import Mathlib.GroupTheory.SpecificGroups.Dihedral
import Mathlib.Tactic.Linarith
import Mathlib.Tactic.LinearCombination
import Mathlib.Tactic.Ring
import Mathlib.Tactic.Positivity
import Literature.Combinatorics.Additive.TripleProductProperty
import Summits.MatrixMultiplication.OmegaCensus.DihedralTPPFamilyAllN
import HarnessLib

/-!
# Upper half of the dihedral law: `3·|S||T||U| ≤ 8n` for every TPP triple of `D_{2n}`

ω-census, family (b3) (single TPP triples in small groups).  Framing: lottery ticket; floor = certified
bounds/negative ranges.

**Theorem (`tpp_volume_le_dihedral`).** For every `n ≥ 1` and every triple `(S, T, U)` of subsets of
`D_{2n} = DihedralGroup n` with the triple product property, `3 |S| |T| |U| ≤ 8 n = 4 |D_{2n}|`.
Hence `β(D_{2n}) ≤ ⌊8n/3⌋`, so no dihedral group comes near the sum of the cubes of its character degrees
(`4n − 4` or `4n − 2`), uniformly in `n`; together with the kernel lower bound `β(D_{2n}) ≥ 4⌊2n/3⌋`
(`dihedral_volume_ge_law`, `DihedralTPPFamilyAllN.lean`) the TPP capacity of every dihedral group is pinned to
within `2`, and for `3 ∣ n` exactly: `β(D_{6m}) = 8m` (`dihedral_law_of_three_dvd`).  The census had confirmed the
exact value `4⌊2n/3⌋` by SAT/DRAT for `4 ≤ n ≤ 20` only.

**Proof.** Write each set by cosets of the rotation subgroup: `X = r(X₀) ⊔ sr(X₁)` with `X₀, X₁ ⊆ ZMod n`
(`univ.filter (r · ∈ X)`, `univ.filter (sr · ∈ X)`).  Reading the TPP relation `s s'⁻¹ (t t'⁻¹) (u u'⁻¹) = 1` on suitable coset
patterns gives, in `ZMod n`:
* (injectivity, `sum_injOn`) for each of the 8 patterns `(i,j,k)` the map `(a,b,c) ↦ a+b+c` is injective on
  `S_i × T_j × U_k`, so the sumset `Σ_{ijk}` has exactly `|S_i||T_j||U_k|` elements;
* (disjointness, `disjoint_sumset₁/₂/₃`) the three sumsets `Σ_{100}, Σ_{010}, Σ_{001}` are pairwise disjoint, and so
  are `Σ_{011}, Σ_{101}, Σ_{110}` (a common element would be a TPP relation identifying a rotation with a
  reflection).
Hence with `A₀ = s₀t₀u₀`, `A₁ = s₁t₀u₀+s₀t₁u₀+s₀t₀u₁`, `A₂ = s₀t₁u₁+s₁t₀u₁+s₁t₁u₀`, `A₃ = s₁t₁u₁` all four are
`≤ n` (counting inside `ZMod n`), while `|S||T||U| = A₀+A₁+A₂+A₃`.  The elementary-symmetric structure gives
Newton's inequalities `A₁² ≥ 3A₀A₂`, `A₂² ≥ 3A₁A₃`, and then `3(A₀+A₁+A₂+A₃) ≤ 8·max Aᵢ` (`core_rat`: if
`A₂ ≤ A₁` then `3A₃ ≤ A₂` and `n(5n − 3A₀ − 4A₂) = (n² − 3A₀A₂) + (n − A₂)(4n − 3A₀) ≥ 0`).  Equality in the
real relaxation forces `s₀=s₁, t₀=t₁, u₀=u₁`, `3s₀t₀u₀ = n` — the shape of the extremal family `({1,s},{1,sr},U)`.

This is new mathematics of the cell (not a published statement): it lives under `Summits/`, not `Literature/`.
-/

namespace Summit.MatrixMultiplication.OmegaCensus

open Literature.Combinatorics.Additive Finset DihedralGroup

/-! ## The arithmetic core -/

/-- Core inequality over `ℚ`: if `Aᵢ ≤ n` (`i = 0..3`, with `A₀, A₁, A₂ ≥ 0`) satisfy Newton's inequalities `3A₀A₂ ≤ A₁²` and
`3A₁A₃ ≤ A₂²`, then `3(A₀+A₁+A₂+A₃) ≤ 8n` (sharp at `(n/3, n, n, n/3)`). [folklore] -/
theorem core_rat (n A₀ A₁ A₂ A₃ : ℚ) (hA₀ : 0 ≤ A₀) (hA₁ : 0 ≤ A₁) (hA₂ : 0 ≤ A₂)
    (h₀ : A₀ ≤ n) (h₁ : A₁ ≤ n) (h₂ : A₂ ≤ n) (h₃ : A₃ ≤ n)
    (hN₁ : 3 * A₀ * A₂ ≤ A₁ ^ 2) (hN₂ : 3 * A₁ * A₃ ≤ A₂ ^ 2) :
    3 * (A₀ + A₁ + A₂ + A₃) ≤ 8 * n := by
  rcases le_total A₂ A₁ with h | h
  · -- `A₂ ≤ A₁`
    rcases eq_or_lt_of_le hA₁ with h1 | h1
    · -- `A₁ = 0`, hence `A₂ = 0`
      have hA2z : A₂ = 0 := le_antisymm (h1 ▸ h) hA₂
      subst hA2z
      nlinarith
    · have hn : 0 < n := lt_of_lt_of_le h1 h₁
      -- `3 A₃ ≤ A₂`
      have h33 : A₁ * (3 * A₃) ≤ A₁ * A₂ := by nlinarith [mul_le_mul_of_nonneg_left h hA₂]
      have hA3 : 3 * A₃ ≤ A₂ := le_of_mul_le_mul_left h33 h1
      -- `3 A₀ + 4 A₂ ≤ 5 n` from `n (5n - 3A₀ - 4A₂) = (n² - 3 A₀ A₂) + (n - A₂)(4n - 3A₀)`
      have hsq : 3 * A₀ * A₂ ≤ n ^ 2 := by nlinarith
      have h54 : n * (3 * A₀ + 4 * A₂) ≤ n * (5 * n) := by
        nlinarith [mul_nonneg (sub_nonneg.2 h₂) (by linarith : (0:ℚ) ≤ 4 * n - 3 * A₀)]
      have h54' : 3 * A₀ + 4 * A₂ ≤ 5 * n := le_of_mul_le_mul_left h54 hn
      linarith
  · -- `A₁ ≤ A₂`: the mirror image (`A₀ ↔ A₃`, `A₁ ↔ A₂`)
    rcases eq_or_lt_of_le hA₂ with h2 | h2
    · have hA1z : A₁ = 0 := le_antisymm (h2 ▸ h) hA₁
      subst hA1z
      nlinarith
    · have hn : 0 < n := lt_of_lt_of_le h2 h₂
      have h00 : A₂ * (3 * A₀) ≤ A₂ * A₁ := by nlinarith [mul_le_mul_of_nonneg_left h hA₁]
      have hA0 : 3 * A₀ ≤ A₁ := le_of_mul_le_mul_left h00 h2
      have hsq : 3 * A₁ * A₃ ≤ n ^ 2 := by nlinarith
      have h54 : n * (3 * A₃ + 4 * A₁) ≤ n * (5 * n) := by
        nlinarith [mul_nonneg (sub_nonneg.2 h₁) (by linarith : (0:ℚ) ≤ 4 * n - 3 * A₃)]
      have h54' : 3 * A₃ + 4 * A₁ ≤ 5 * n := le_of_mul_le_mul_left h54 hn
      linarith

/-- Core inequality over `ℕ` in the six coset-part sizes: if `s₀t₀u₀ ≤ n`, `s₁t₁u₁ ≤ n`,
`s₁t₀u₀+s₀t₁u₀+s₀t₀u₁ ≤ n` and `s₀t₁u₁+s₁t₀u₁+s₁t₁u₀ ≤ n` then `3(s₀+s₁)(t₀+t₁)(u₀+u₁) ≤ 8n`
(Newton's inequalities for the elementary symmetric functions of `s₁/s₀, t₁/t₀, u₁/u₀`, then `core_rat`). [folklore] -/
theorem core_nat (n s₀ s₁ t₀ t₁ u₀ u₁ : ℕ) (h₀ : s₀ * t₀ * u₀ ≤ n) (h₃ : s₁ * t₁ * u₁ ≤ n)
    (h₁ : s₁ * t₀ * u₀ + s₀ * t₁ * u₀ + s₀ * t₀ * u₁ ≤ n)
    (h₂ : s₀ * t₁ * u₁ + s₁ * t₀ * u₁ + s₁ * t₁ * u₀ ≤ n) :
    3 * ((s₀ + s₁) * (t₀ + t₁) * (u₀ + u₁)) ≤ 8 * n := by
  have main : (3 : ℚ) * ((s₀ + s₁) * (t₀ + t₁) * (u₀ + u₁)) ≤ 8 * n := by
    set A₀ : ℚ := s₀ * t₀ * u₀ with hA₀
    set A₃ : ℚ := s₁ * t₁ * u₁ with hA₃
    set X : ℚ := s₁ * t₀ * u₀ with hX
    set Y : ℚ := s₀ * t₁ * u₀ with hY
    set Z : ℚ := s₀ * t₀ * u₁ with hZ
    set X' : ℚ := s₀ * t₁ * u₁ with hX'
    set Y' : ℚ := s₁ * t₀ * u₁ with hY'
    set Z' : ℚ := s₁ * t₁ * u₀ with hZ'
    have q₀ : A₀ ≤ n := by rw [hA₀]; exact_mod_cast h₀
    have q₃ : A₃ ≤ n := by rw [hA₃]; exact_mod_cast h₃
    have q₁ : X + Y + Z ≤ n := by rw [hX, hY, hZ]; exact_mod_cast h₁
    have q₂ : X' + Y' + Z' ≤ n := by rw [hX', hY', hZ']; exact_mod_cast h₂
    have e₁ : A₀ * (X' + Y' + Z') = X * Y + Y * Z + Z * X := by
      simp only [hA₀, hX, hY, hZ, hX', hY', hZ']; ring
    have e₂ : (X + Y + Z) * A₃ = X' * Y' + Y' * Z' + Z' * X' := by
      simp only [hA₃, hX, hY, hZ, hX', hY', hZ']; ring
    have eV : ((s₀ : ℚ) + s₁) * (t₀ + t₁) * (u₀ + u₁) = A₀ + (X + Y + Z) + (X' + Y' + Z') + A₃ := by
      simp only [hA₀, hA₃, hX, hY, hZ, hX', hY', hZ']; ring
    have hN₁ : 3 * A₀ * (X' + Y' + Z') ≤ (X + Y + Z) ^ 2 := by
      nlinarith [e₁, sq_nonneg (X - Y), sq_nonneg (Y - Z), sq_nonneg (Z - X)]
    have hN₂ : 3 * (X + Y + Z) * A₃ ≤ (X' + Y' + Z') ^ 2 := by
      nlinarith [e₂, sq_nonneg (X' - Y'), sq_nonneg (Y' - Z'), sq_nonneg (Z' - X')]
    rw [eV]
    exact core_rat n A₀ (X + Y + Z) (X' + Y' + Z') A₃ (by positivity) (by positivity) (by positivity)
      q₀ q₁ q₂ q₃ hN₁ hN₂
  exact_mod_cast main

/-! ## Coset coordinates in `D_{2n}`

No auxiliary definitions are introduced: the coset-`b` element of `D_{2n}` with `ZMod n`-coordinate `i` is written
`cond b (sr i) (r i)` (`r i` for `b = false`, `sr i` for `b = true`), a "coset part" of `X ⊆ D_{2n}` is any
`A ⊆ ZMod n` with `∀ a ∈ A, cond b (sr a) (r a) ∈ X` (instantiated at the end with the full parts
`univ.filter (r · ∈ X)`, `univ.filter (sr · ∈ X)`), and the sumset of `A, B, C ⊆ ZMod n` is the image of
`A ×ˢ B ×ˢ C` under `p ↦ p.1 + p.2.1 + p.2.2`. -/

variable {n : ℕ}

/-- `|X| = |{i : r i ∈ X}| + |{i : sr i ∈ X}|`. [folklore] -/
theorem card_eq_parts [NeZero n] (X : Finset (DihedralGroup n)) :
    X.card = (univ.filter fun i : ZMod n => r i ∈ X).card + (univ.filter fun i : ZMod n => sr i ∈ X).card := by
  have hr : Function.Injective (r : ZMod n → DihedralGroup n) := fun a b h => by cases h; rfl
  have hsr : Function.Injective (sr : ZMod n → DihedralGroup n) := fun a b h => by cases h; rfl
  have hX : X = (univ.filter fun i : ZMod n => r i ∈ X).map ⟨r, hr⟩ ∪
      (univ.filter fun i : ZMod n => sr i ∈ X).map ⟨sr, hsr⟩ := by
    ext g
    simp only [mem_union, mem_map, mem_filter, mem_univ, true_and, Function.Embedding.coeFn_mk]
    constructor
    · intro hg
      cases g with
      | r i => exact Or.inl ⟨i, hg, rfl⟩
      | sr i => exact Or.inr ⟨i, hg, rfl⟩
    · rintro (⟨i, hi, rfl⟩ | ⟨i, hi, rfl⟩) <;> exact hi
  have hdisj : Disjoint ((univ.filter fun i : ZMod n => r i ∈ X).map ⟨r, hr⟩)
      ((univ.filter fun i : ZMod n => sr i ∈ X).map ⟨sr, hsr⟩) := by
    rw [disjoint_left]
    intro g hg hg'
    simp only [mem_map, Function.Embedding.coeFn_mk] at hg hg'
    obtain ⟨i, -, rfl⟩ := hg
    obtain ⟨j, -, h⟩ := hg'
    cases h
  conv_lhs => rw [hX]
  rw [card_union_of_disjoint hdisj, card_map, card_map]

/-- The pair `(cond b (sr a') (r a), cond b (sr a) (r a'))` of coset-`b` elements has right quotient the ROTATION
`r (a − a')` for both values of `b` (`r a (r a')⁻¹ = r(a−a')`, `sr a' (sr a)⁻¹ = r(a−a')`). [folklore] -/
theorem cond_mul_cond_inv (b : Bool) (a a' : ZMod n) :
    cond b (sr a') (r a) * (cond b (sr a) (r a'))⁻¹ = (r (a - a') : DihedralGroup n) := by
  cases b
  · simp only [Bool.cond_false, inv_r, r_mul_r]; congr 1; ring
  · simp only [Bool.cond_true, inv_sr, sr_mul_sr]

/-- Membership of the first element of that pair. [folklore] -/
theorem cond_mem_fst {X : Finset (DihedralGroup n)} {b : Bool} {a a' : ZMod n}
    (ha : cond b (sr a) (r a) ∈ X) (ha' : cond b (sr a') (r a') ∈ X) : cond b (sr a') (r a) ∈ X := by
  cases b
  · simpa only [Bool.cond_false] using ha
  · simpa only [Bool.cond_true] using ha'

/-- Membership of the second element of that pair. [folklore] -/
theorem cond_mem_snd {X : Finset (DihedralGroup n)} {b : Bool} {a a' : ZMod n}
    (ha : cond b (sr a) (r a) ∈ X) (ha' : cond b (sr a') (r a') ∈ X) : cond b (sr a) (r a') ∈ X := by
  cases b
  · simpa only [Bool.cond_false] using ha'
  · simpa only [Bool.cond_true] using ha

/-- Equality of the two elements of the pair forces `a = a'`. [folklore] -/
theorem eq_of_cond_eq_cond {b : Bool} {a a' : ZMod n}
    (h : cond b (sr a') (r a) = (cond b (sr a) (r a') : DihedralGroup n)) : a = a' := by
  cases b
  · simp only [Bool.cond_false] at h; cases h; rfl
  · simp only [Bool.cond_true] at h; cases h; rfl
+ + + + + + +
What you need to do. Please write out exactly the lines from the start of the data through the line that contains "patterns gives, in", both ends included, and nothing else.

Your solution.
import Mathlib.GroupTheory.SpecificGroups.Dihedral
import Mathlib.Tactic.Linarith
import Mathlib.Tactic.LinearCombination
import Mathlib.Tactic.Ring
import Mathlib.Tactic.Positivity
import Literature.Combinatorics.Additive.TripleProductProperty
import Summits.MatrixMultiplication.OmegaCensus.DihedralTPPFamilyAllN
import HarnessLib

/-!
# Upper half of the dihedral law: `3·|S||T||U| ≤ 8n` for every TPP triple of `D_{2n}`

ω-census, family (b3) (single TPP triples in small groups).  Framing: lottery ticket; floor = certified
bounds/negative ranges.

**Theorem (`tpp_volume_le_dihedral`).** For every `n ≥ 1` and every triple `(S, T, U)` of subsets of
`D_{2n} = DihedralGroup n` with the triple product property, `3 |S| |T| |U| ≤ 8 n = 4 |D_{2n}|`.
Hence `β(D_{2n}) ≤ ⌊8n/3⌋`, so no dihedral group comes near the sum of the cubes of its character degrees
(`4n − 4` or `4n − 2`), uniformly in `n`; together with the kernel lower bound `β(D_{2n}) ≥ 4⌊2n/3⌋`
(`dihedral_volume_ge_law`, `DihedralTPPFamilyAllN.lean`) the TPP capacity of every dihedral group is pinned to
within `2`, and for `3 ∣ n` exactly: `β(D_{6m}) = 8m` (`dihedral_law_of_three_dvd`).  The census had confirmed the
exact value `4⌊2n/3⌋` by SAT/DRAT for `4 ≤ n ≤ 20` only.

**Proof.** Write each set by cosets of the rotation subgroup: `X = r(X₀) ⊔ sr(X₁)` with `X₀, X₁ ⊆ ZMod n`
(`univ.filter (r · ∈ X)`, `univ.filter (sr · ∈ X)`).  Reading the TPP relation `s s'⁻¹ (t t'⁻¹) (u u'⁻¹) = 1` on suitable coset
patterns gives, in `ZMod n`:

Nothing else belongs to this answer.